YOUR GOAL:
Could you copy every line of the data that contains "rotor"?

• • •

import Summits.HubbardSuperconductivity.HubbardSuperconductivity.Theorems.AnisotropyChordTransferFibre3FinXB2Eval
import Summits.HubbardSuperconductivity.HubbardSuperconductivity.Theorems.AnisotropyChordTransferFibre3FinXB2P40h
import Summits.HubbardSuperconductivity.HubbardSuperconductivity.Theorems.AnisotropyChordTransferFibre3FinXB2P40i

/-!
# Route `AnisotropyChord` / H0 rotor rung: FIN XB2 row-`N₁` certificate at `L = 40` — cell facts, part `h`

Kernel facts `xbCellAny2 40 (49/50) la lb c = true` (evaluator `…FinXB2Eval`, point wedges rewritten to the certified literal tables of `…FinXB2P40*`) for 1 λ-cell(s) of the per-`L` cover
(`…FinXB2Cover.xbCheck2`; cell design: p3 g6 scratch `xb_design2.py`, float mirror `xb_mirror.py` (g5)); assembled in `…FinXB2Forty`.
Prover seat `hubbard-h0-rotor-p3` g6; helper for piece A = stmt-HubbardSuperconductivity-23918 of rung 19089 (`--supports`, helper class).
WHAT THIS IS NOT: nothing here proves superconductivity in the Hubbard model (rotor TARGET as worded stays FALSE, g15 verdict); kernel facts for the FIN certificate of ONE hypothesis (row `N₁`) of ONE conditional reduction.  Tree imports only; no sorry, no new axioms.
-/

set_option linter.dupNamespace false

namespace Summit.HubbardSuperconductivity.HubbardSuperconductivity.Theorems.AnisotropyChord.Transfer.Fibre3

namespace FinXB

set_option maxHeartbeats 4000000 in
/-- kernel fact: cell 23 at `L = 40` (certified, c = (2/5 : ℚ)). [folklore] -/
theorem xb2c40_23 : xbCellAny2 40 (49/50 : ℚ) 149933926544032 182478959474496 (2/5 : ℚ) = true := by
  unfold xbCellAny2
  rw [tw40_7_eq, tw40_8_eq]
  decide +kernel

end FinXB

end Summit.HubbardSuperconductivity.HubbardSuperconductivity.Theorems.AnisotropyChord.Transfer.Fibre3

• • •

WRITTEN RESPONSE:
# Route `AnisotropyChord` / H0 rotor rung: FIN XB2 row-`N₁` certificate at `L = 40` — cell facts, part `h`
Prover seat `hubbard-h0-rotor-p3` g6; helper for piece A = stmt-HubbardSuperconductivity-23918 of rung 19089 (`--supports`, helper class).
WHAT THIS IS NOT: nothing here proves superconductivity in the Hubbard model (rotor TARGET as worded stays FALSE, g15 verdict); kernel facts for the FIN certificate of ONE hypothesis (row `N₁`) of ONE conditional reduction.  Tree imports only; no sorry, no new axioms.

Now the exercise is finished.